Stored items.
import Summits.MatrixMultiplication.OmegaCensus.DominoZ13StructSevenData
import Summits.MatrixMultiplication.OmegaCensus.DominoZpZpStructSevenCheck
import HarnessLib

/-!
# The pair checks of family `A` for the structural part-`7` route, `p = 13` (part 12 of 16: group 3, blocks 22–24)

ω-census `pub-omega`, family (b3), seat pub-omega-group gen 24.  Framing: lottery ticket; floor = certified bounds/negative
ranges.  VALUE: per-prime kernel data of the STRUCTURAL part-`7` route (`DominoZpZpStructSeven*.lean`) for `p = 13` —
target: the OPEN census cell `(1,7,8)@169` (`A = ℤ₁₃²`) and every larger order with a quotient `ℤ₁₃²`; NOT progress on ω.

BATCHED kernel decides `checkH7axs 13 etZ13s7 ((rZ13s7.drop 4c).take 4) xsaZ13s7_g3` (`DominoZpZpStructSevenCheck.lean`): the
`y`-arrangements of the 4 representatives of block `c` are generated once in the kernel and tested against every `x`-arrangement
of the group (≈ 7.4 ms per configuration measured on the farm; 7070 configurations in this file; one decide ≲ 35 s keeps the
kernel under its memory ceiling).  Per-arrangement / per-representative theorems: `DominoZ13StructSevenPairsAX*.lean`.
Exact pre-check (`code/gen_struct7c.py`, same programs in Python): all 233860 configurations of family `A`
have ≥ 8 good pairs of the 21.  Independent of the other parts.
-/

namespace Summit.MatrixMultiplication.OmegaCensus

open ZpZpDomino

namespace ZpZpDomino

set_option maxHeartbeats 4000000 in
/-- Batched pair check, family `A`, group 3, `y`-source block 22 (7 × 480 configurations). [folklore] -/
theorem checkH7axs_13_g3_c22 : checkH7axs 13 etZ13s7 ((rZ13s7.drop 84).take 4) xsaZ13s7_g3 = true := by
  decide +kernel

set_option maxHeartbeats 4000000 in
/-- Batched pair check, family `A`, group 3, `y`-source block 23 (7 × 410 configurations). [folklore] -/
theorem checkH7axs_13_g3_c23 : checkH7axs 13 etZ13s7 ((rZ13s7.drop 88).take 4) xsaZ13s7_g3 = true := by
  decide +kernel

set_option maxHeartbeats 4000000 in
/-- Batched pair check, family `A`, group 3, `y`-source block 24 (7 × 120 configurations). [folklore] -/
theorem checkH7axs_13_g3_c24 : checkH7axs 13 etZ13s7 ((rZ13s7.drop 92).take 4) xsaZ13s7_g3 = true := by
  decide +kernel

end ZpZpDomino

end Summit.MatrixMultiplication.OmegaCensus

--

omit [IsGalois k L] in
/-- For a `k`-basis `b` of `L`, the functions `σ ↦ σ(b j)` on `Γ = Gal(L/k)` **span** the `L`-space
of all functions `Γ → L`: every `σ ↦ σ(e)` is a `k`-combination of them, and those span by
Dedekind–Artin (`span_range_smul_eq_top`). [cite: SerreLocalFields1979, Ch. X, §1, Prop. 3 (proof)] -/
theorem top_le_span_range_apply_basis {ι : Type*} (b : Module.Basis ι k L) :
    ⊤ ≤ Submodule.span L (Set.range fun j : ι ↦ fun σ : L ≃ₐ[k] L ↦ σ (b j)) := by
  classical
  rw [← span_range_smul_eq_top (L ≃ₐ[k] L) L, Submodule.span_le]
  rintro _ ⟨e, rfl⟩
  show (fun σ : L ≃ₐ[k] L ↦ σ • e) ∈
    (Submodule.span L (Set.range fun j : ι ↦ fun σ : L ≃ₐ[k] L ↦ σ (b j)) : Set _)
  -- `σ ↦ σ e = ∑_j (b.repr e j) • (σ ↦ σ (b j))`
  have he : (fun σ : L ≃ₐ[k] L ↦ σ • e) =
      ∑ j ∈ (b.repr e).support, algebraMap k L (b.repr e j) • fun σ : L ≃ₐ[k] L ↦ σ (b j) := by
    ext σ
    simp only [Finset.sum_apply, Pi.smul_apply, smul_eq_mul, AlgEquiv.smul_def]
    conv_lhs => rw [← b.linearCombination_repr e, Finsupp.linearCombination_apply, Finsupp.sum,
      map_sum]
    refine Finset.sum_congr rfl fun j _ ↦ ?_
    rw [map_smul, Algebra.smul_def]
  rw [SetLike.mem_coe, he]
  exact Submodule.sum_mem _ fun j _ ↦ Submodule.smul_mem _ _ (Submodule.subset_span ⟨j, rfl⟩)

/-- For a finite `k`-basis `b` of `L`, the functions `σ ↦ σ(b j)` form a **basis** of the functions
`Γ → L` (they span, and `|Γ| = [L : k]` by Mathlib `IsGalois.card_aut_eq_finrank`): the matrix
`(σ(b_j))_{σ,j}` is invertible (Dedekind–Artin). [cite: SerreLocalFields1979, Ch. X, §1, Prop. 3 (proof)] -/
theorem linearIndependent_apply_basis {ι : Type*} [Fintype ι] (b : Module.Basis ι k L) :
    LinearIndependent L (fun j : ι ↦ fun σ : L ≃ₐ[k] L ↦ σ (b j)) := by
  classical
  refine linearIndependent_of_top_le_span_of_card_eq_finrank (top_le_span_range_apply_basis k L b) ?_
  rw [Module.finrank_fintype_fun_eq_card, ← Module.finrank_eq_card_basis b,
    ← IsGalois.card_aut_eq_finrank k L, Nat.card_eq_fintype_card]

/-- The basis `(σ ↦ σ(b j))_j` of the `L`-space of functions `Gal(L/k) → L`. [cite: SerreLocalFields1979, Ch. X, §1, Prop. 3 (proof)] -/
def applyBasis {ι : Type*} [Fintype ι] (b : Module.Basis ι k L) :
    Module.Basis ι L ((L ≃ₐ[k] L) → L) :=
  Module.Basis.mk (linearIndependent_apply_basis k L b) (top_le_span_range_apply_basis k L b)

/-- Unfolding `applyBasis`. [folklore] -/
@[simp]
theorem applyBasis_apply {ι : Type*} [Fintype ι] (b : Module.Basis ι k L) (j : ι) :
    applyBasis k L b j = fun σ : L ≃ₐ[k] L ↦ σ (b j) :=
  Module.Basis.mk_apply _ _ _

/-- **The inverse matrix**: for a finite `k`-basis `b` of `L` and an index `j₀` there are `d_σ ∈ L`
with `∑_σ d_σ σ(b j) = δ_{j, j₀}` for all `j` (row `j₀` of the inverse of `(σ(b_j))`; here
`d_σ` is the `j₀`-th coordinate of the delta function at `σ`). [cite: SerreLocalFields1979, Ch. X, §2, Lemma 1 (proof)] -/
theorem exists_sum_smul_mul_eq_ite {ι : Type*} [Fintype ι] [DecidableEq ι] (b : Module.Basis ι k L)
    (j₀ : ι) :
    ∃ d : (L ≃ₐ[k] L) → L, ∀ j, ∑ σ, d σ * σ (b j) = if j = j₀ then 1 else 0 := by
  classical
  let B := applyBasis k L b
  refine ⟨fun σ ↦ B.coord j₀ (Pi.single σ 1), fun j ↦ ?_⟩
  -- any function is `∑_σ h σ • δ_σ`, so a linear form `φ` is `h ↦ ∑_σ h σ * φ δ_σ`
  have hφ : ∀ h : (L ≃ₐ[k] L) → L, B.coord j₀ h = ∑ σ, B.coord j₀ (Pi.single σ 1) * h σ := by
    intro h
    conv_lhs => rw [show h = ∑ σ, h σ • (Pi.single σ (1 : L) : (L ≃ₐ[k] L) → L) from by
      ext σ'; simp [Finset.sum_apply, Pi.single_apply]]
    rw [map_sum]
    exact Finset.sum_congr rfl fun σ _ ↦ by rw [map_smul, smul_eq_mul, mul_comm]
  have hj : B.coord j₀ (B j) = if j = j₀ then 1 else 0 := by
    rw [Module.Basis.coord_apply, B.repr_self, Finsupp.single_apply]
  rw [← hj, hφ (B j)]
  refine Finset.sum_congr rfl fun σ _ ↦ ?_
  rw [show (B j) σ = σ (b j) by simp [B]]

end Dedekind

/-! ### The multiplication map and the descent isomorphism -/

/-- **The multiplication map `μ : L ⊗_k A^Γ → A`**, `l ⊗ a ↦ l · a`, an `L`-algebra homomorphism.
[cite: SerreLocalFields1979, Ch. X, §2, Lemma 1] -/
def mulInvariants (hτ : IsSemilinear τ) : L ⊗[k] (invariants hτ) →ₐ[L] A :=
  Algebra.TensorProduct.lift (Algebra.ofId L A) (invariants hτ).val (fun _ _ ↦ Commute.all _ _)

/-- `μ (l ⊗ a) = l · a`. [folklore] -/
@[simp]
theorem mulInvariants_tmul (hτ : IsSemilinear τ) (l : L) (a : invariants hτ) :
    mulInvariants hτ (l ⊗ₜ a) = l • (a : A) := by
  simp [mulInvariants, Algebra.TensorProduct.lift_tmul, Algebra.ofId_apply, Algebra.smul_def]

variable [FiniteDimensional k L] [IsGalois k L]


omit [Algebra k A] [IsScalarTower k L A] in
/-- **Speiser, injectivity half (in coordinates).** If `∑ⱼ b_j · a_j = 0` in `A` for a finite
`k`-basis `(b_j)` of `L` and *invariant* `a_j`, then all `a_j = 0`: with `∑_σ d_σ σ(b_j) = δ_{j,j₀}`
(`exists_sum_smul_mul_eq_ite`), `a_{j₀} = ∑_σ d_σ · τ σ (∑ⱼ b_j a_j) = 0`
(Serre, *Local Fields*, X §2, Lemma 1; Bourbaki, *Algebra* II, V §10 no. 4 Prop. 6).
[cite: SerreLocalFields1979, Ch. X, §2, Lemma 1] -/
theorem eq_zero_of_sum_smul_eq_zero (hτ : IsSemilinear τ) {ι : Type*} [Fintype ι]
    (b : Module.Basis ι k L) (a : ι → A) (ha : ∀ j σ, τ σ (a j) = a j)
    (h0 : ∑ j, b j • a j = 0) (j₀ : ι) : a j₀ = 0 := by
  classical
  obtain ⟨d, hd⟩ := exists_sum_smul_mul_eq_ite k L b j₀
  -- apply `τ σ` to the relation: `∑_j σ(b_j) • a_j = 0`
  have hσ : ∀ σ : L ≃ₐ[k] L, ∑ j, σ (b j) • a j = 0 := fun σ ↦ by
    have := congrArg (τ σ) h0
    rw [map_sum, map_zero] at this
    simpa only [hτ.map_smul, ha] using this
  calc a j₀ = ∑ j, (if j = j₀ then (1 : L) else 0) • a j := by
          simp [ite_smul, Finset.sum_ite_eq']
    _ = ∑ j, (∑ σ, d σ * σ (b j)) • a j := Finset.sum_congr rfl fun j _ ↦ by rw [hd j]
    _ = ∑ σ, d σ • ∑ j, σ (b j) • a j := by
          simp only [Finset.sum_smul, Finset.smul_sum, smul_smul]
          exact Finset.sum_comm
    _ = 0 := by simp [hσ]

---

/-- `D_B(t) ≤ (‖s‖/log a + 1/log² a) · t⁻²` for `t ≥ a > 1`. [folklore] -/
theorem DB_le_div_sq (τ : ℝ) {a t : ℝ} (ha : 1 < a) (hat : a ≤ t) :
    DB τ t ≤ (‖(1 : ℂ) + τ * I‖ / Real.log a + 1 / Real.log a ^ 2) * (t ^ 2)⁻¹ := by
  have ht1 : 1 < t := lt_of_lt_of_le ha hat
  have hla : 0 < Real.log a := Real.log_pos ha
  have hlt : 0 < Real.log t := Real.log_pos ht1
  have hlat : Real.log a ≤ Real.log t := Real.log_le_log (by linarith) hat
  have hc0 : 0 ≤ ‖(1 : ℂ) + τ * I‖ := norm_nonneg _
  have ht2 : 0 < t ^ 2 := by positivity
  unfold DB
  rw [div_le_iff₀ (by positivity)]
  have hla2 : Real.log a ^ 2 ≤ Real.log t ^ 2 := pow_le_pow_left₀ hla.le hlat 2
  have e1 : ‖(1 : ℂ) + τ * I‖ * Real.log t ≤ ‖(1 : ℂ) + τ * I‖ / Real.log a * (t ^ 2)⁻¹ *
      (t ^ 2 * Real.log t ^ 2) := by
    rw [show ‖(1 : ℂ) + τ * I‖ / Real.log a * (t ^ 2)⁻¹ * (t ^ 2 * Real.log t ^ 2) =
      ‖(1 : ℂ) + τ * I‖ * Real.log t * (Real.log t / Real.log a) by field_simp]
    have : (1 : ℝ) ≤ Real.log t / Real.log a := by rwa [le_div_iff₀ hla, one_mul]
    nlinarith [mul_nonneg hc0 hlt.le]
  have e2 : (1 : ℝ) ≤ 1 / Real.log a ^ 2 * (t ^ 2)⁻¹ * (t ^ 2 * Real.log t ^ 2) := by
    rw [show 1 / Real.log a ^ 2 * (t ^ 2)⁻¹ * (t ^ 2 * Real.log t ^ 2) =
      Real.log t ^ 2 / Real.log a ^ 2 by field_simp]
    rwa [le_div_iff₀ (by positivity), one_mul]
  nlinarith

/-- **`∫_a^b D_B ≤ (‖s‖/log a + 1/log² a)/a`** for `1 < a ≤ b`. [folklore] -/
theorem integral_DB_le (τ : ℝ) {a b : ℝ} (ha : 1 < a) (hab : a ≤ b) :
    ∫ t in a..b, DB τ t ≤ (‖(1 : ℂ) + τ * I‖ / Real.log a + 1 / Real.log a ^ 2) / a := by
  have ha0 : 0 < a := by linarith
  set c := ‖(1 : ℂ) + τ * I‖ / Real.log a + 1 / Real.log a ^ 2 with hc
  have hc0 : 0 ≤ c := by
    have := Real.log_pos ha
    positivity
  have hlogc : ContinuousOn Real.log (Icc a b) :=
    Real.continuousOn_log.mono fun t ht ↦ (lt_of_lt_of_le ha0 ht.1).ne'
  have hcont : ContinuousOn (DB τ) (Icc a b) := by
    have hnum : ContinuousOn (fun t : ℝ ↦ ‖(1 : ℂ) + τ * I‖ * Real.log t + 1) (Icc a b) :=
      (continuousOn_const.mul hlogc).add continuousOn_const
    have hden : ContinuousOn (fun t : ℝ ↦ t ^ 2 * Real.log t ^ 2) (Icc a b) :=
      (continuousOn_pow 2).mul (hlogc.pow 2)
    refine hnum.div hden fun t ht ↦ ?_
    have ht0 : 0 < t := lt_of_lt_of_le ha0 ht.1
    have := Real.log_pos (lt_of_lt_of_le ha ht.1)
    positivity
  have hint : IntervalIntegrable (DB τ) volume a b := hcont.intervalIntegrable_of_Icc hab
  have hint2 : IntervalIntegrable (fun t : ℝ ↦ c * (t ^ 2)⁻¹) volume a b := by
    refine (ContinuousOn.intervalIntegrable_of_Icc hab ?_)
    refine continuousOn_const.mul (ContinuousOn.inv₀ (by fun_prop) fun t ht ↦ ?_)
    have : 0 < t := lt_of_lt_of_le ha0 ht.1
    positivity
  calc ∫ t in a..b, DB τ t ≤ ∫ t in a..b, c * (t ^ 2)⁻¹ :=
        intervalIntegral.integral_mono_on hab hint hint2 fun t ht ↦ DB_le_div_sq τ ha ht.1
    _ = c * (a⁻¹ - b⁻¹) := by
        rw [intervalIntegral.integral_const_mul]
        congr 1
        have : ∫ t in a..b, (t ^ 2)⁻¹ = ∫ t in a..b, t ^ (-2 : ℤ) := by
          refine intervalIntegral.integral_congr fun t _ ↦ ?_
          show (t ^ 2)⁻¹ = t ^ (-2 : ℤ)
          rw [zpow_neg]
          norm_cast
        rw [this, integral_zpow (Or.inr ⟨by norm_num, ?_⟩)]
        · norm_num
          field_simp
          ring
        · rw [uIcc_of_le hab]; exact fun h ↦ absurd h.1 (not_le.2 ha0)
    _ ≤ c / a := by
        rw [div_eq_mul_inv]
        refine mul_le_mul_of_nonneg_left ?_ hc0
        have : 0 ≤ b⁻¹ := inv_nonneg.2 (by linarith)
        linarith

Assignment. Please give back, exactly as it stands above, the stretch from the line with "rw [show ‖(1" through the line with "D_B ≤ (‖s‖/log", and no line outside it.

Exercise answer.
    rw [show ‖(1 : ℂ) + τ * I‖ / Real.log a * (t ^ 2)⁻¹ * (t ^ 2 * Real.log t ^ 2) =
      ‖(1 : ℂ) + τ * I‖ * Real.log t * (Real.log t / Real.log a) by field_simp]
    have : (1 : ℝ) ≤ Real.log t / Real.log a := by rwa [le_div_iff₀ hla, one_mul]
    nlinarith [mul_nonneg hc0 hlt.le]
  have e2 : (1 : ℝ) ≤ 1 / Real.log a ^ 2 * (t ^ 2)⁻¹ * (t ^ 2 * Real.log t ^ 2) := by
    rw [show 1 / Real.log a ^ 2 * (t ^ 2)⁻¹ * (t ^ 2 * Real.log t ^ 2) =
      Real.log t ^ 2 / Real.log a ^ 2 by field_simp]
    rwa [le_div_iff₀ (by positivity), one_mul]
  nlinarith

/-- **`∫_a^b D_B ≤ (‖s‖/log a + 1/log² a)/a`** for `1 < a ≤ b`. [folklore] -/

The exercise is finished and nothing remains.